C. In HDFS, in the directory of the user who generates the job.
D. On the local disk of the slave node running the task.
Question No : 2
How must you format the underlying filesystem of your Hadoop clusters slave nodes
running on Linux?
A. They may be formatted in nay Linux filesystem
B. They must be formatted as HDFS
C. They must be formatted as either ext3 or ext4
D. They must not be formatted - - HDFS will format the filesystem automatically
Question No : 3
Hadoop provider web interface can be used for all of the following EXCEPT: (choose 1)
A. Keeping track of the number of files and directories stored in HDFS.
B. Keeping track of jobs running on the cluster.
C. Browsing files in HDFS.
D. Keeping track of tasks running on each individual slave node.
E. Keeping track of processor and memory utilization on each individual slave node.
Question No : 4
Your existing Hadoop cluster has 30 slave nodes, each of which has 4 x 2T hard drives.
You plan to add another 10 nodes. How much disk space can your new nodes contain?

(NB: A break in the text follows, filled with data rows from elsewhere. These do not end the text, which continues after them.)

import Mathlib
import Literature.NumberTheory.LFunctions.WeilFourierGridWindow

/-!
# The window estimate for an arbitrary finite set of vanishing frequencies, and for shifted grids

Literature/NumberTheory/LFunctions.  Sequel of `WeilFourierGridWindow.lean` (Yoshida 1992 §6 (6.4) in finite
projection form for the grid `πℤ/a`).  Two generalisations needed by Fourier–Galerkin certificates that use
OTHER orthogonal exponential families on the window — notably the half-range (Neumann / quarter-wave) family
`e^{±iπ(j+½)x/a}` for the odd sector (frequencies `π(j+½)/a`, still pairwise orthogonal on `[-a, a]`):

* `re_inner_le_of_freq_zero`, `norm_sq_weilMellin_le_of_freq_zero` — the Bessel / Cauchy–Schwarz bound
  `|ĝ(1/2+it)|² ≤ ‖g‖₂² ∫_{-a}^{a} |e^{itx} − Σ_{ω∈Ω} λ_ω e^{iωx}|² dx` for ANY finite set `Ω ⊂ ℝ` of real
  frequencies at which `ĝ(1/2 + iω) = 0` (no orthogonality needed);
* `intervalIntegral_norm_sq_cexp_sub_sum_shift`, `norm_sq_weilMellin_le_of_shiftedGrid_zero_sinc` — the closed
  form and the projection bound for a SHIFTED grid `ω₀ + πn/a`, `n ∈ S ⊂ ℤ` (orthogonality only uses frequency
  differences in `(π/a)ℤ`): `|ĝ(1/2+it)|² ≤ ‖g‖₂² (2a − (1/2a) Σ_{n∈S} (2 sin((t−ω₀−πn/a)a)/(t−ω₀−πn/a))²)`;
  `ω₀ = π/(2a)` is the half-integer grid of the quarter-wave basis.

[cite: Yoshida1992HermitianForms, §3 Lemma 3 and §6 (6.4)]  RH-free; no definitions, no named facts.
-/

noncomputable section

open Complex Set MeasureTheory Filter
open scoped Real Topology ComplexConjugate

namespace Literature.NumberTheory.LFunctions

variable {g : ℝ → ℂ}

/-! ### Exponential integrals on `[-a, a]` (private copies of the helpers of `WeilFourierGridWindow`) -/

/-- `∫_{-a}^{a} e^{icx} dx = 2 sin(ca)/c` for real `c ≠ 0`. [folklore] -/
private theorem intervalIntegral_cexp_mul_I' {a c : ℝ} (hc : c ≠ 0) :
    ∫ x in (-a)..a, cexp (c * I * x) = ((2 * Real.sin (c * a) / c : ℝ) : ℂ) := by
  have hc' : (c : ℂ) * I ≠ 0 := mul_ne_zero (ofReal_ne_zero.mpr hc) I_ne_zero
  rw [integral_exp_mul_complex hc']
  have e1 : (c : ℂ) * I * (a : ℝ) = (c * a : ℝ) * I := by push_cast; ring
  have e2 : (c : ℂ) * I * (-a : ℝ) = -((c * a : ℝ)) * I := by push_cast; ring
  rw [e1, e2]
  have hsin : cexp ((c * a : ℝ) * I) - cexp (-(c * a : ℝ) * I) = 2 * I * Complex.sin (c * a : ℝ) := by
    rw [Complex.sin]
    linear_combination (cexp ((c * a : ℝ) * I) - cexp (-(c * a : ℝ) * I)) * I_mul_I
  rw [hsin, ← Complex.ofReal_sin]
  have hI : (I : ℂ) ≠ 0 := I_ne_zero
  have hc0 : (c : ℂ) ≠ 0 := ofReal_ne_zero.mpr hc
  push_cast
  field_simp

A. The new nodes must all contain 8TB of disk space, but it does not matter how the disks are configured
B. The new nodes cannot contain more than 8TB of disk space
C. The new nodes can contain any amount of disk space
D. The new nodes must all contain 4 x 2TB hard drives
Question No : 5
Your cluster implements HDFS High Availability (HA). You two NameNodes are named
nn01 and nn02. What occurs when you execute the command:
Hdfs haadmin -failover nn01 nn02
A. nn02 becomes the standby NameNode and nn02 becomes the active NameNode
B. Nn01 is fenced, and nn01 becomes the active NameNode
C. Nn01 is fenced, and nn02 becomes the active NameNode
D. Nn01 becomes the standby NameNode and nn02 becomes the active NameNode
Question No : 6
You have a cluster running with the Fair in Scheduler enabled. There are currently no jobs
running on the cluster, and you submit a job A, so that only job A is running on the cluster.

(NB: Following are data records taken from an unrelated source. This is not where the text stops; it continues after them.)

import Mathlib
import HarnessLib
import Summits.Langlands.Langlands.Theorems.NonParallelVoidTensorSquareParallelStubResidualIrreducibilityForm

/-!
# Stub `stub_residualIrreducibility` of crux `TensorSquareParallel` (stmt-Langlands-17009), helper 2a:
# irreducibility of the tensor product of two `2`-dimensional representations — lines and
# isotropic planes

The representation-theoretic heart of Calegari's tensor-induction line (Calegari 2010, §2, §6),
in a CLASSIFICATION-FREE form.  Let `Λ` be a group, `k` an algebraically closed field with
`2 ≠ 0`, and `V, V' : Λ → GL₂(k)` two representations without common eigenvector (irreducible)
such that

* (non-dihedral) no character `η ≠ 1` of `Λ` satisfies `tr V = η · tr V` pointwise, and
* (not a twist) `V'` is not conjugate to a twist `χ ⊗ V` of `V` by a character `χ : Λ → kˣ`.

Then the tensor product `V ⊗ V'`, realised on `M₂(k)` by `X ↦ V(λ) X V'(λ)ᵀ`, is irreducible:
the only stable subspaces are `0` and `M₂(k)` (`stub_residualIrreducibility_tensor`, in the sequel
file `…StubResidualIrreducibilityTensor`; this file: generalities, stable LINES
(`stub_residualIrreducibility_line`) and totally isotropic stable planes).

Proof of the criterion (no Dickson): a stable LINE `k X₀` gives, if `det X₀ ≠ 0`, the conjugacy
`V' = (c/det V) ⊗ P V P⁻¹` (`P = X₀ᵀ J⁻¹`, `Aᵀ J A = det A · J`), and if `X₀ = v wᵀ` has rank one,
a common eigenvector `v` of `V`; a stable HYPERPLANE has a stable orthogonal line for the
determinant pairing `B` of helper 1 (pairs act by similitudes); a stable PLANE `W` is either
totally isotropic — then all its elements are singular, `W = v ⊗ k²` or `k² ⊗ w`, and `v`
(resp. `w`) is a common eigenvector of `V` (resp. `V'`) — or non-degenerate, in which case its
two isotropic lines `k v₁w₁ᵀ`, `k v₂w₂ᵀ` are permuted by `Λ`, the stabiliser `Λ₀` has index
`2`, `V(Λ₀)` is diagonal and `V(Λ ∖ Λ₀)` anti-diagonal in the basis `(v₁, v₂)`, so that
`tr V = η · tr V` for the sign character `η` of `Λ/Λ₀` — excluded.

## References

* [Calegari2010] F. Calegari, *Even Galois representations and the Fontaine–Mazur conjecture*,
  Invent. Math. 185 (2011) 1–16, §2 and §6 (the tensor induction and its residual image).
* J.-P. Serre, *Linear representations of finite groups*, §7.2–§8.1 (Clifford theory for index
  two), for the dihedral mechanism.
-/

set_option linter.dupNamespace false

noncomputable section

namespace Summit.Langlands.Langlands.Theorems.TensorSquareParallel

open scoped MatrixGroups
open Matrix Module

variable {k : Type*} [Field k] {Λ : Type*} [Group Λ]

/-! ## Generalities on the action `X ↦ A X A'ᵀ` -/

/-- `A X A'ᵀ ≠ 0` for `X ≠ 0` and `A, A'` invertible. [folklore] -/
theorem conj_ne_zero (A A' : GL (Fin 2) k) {X : Matrix (Fin 2) (Fin 2) k} (hX : X ≠ 0) :
    (A : Matrix (Fin 2) (Fin 2) k) * X * ((A' : GL (Fin 2) k) : Matrix (Fin 2) (Fin 2) k)ᵀ ≠ 0 := by
  intro h
  apply hX
  have e : X = ((A⁻¹ : GL (Fin 2) k) : Matrix (Fin 2) (Fin 2) k) *
      ((A : Matrix (Fin 2) (Fin 2) k) * X * ((A' : GL (Fin 2) k) : Matrix (Fin 2) (Fin 2) k)ᵀ) *
      (((A'⁻¹ : GL (Fin 2) k) : Matrix (Fin 2) (Fin 2) k))ᵀ := by
    rw [Matrix.coe_units_inv, Matrix.coe_units_inv, ← Matrix.mul_assoc, ← Matrix.mul_assoc,
      Matrix.nonsing_inv_mul _ (Matrix.isUnits_det_units A), Matrix.one_mul, Matrix.mul_assoc,
      ← Matrix.transpose_mul, Matrix.nonsing_inv_mul _ (Matrix.isUnits_det_units A'),
      Matrix.transpose_one, Matrix.mul_one]
  rw [e, h, Matrix.mul_zero, Matrix.zero_mul]

/-- `A v ≠ 0` for `v ≠ 0` and `A` invertible. [folklore] -/
theorem mulVec_ne_zero (A : GL (Fin 2) k) {v : Fin 2 → k} (hv : v ≠ 0) :
    (A : Matrix (Fin 2) (Fin 2) k) *ᵥ v ≠ 0 := by
  intro h
  apply hv
  have : ((A⁻¹ : GL (Fin 2) k) : Matrix (Fin 2) (Fin 2) k) *ᵥ ((A : Matrix (Fin 2) (Fin 2) k) *ᵥ v) = v := by
    rw [Matrix.mulVec_mulVec, Matrix.coe_units_inv,
      Matrix.nonsing_inv_mul _ (Matrix.isUnits_det_units A), Matrix.one_mulVec]
  rw [← this, h, Matrix.mulVec_zero]

/-- Linear algebra of pure tensors: `a • v wᵀ + b • v w'ᵀ = v (a w + b w')ᵀ`. [folklore] -/
theorem smul_vecMulVec_add_smul_vecMulVec_left (a b : k) (v w w' : Fin 2 → k) :
    a • vecMulVec v w + b • vecMulVec v w' = vecMulVec v (a • w + b • w') := by
  ext i j; simp [vecMulVec_apply]; ring

/-- Linear algebra of pure tensors: `a • v wᵀ + b • v' wᵀ = (a v + b v') wᵀ`. [folklore] -/
theorem smul_vecMulVec_add_smul_vecMulVec_right (a b : k) (v v' w : Fin 2 → k) :
    a • vecMulVec v w + b • vecMulVec v' w = vecMulVec (a • v + b • v') w := by
  ext i j; simp [vecMulVec_apply]; ring

/-- `(t v) wᵀ = v (t w)ᵀ`. [folklore] -/
theorem vecMulVec_smul_left (t : k) (v w : Fin 2 → k) :
    vecMulVec (t • v) w = vecMulVec v (t • w) := by
  ext i j; simp [vecMulVec_apply]; ring

/-- A vector lying on two independent lines is zero. [folklore] -/
theorem eq_zero_of_mem_span_of_mem_span {M : Type*} [AddCommGroup M] [Module k M] {X₁ X₂ Z : M}
    (hli : LinearIndependent k ![X₁, X₂]) (h1 : Z ∈ k ∙ X₁) (h2 : Z ∈ k ∙ X₂) : Z = 0 := by
  obtain ⟨a, rfl⟩ := Submodule.mem_span_singleton.mp h1
  obtain ⟨b, hb⟩ := Submodule.mem_span_singleton.mp h2
  have := (LinearIndependent.pair_iff.mp hli) a (-b) (by rw [← hb, neg_smul, add_neg_cancel])
  rw [this.1, zero_smul]

/-- In a plane, two independent vectors span: every element is a combination. [folklore] -/
theorem exists_eq_add_of_finrank_eq_two {M : Type*} [AddCommGroup M] [Module k M]
    [FiniteDimensional k M] {W : Submodule k M} (hW : finrank k W = 2) {X₁ X₂ : M}
    (h1 : X₁ ∈ W) (h2 : X₂ ∈ W) (hli : LinearIndependent k ![X₁, X₂]) :
    ∀ Y ∈ W, ∃ a b : k, Y = a • X₁ + b • X₂ := by
  have hle : Submodule.span k (Set.range ![X₁, X₂]) ≤ W := by
    rw [Submodule.span_le]
    rintro _ ⟨i, rfl⟩
    fin_cases i
    · exact h1
    · exact h2
  have heq : Submodule.span k (Set.range ![X₁, X₂]) = W := by
    apply Submodule.eq_of_le_of_finrank_eq hle
    rw [finrank_span_eq_card hli, hW]
    simp
  intro Y hY
  rw [← heq, Matrix.range_cons, Matrix.range_cons, Matrix.range_empty, Set.union_empty,
    Set.union_singleton, Submodule.mem_span_pair] at hY
  obtain ⟨b, a, rfl⟩ := hY
  exact ⟨a, b, by rw [add_comm]⟩

/-- A plane has two independent elements. [folklore] -/
theorem exists_linearIndependent_pair_of_finrank_eq_two {M : Type*} [AddCommGroup M] [Module k M]
    [FiniteDimensional k M] {W : Submodule k M} (hW : finrank k W = 2) :
    ∃ X₁ X₂ : M, X₁ ∈ W ∧ X₂ ∈ W ∧ LinearIndependent k ![X₁, X₂] := by
  let b := Module.finBasisOfFinrankEq k W hW
  refine ⟨b 0, b 1, (b 0).2, (b 1).2, ?_⟩
  have hli : LinearIndependent k (fun i => ((b i : W) : M)) :=
    b.linearIndependent.map' W.subtype (Submodule.ker_subtype W)
  convert hli using 1
  ext i; fin_cases i <;> rfl

/-- Independence of `X, Y` from `B X X = 0`, `B X Y ≠ 0`. [folklore] -/
theorem linearIndependent_of_pairing {M : Type*} [AddCommGroup M] [Module k M]
    (B : LinearMap.BilinForm k M) {X Y : M} (hXX : B X X = 0) (hXY : B X Y ≠ 0) :
    LinearIndependent k ![X, Y] := by
  have hX : X ≠ 0 := fun h => hXY (by rw [h, LinearMap.map_zero, LinearMap.zero_apply])
  refine LinearIndependent.pair_iff.mpr fun s t hst => ?_
  by_cases ht : t = 0
  · subst ht
    rw [zero_smul, add_zero] at hst
    exact ⟨(smul_eq_zero.mp hst).resolve_right hX, rfl⟩
  · exfalso
    apply hXY
    have hY : Y = (-(s / t)) • X := by
      have : t • Y = -(s • X) := eq_neg_of_add_eq_zero_right hst
      calc Y = t⁻¹ • (t • Y) := by rw [smul_smul, inv_mul_cancel₀ ht, one_smul]
        _ = _ := by rw [this, smul_neg, smul_smul, neg_smul, div_eq_inv_mul]
    rw [hY, LinearMap.map_smul, smul_eq_mul, hXX, mul_zero]

/-! ## A stable line -/

section Line

variable (V V' : Λ →* GL (Fin 2) k)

A while later, you submit job B, Now job A and job B are running on the cluster at the same
Which of the following describes how the Fair Scheduler operates? (Choose 2)
A. When job B gets submitted, it will get assigned tasks, while job A continues to run with fewer tasks.
B. When job A gets submitted, it doesn't consume all the task slots.
C. When job A gets submitted, it consumes all the task slots.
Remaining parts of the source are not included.